*Exercise aim:* The result should be every line in the data below that carries the string "omega".

*Entries provided:*
/-- `W_k(m) = (k−1)!·binom(m+k−1,k−1) · (n−k)!·binom(m+n,n−k)` for natural `m` and `1 ≤ k ≤ n`
(split `∏_{k'≠k}` at `k`). [cite: Lai2025TwoAdicZeta, Lemma 6.2 (proof: "(k−1)!(n−k)!binom(t+k−1,k−1)binom(t+n,n−k)")] -/
theorem Wfun_natCast (n m : ℕ) {k : ℕ} (hk : k ∈ Icc 1 n) :
    Wfun n k m = ((k - 1)! : ℚ) * ((m + (k - 1)).choose (k - 1) : ℚ) *
      (((n - k)! : ℚ) * ((m + n).choose (n - k) : ℚ)) := by
  have hk' := mem_Icc.1 hk
  have hsplit : (Icc 1 n).erase k = Icc 1 (k - 1) ∪ Icc (k + 1) n := by
    ext j; simp only [mem_erase, mem_Icc, mem_union]; omega
  have hdisj : Disjoint (Icc 1 (k - 1)) (Icc (k + 1) n) := by
    rw [disjoint_left]; intro j h1 h2; simp only [mem_Icc] at h1 h2; omega
  rw [Wfun, hsplit, prod_union hdisj]
  congr 1
  · rw [prod_Icc_eq_prod_range, prod_range_add_one_add]
  · -- `∏_{j=k+1}^{n}(m+j) = ∏_{i<n−k}((m+k)+1+i) = (n−k)!·binom(m+k+(n−k), n−k)`
    have e : ∏ j ∈ Icc (k + 1) n, ((m : ℚ) + j) = ∏ i ∈ range (n - k), (((m + k : ℕ) : ℚ) + 1 + i) := by
      rw [← Finset.Ico_add_one_right_eq_Icc, Finset.prod_Ico_eq_prod_range, show n + 1 - (k + 1) = n - k by omega]
      exact prod_congr rfl fun j _ => by push_cast; ring
    rw [e, prod_range_add_one_add, show m + k + (n - k) = m + n by omega]

end Literature.NumberTheory.Irrationality.Lai2025TwoAdic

*Your response:*
    ext j; simp only [mem_erase, mem_Icc, mem_union]; omega
    rw [disjoint_left]; intro j h1 h2; simp only [mem_Icc] at h1 h2; omega
      rw [← Finset.Ico_add_one_right_eq_Icc, Finset.prod_Ico_eq_prod_range, show n + 1 - (k + 1) = n - k by omega]
    rw [e, prod_range_add_one_add, show m + k + (n - k) = m + n by omega]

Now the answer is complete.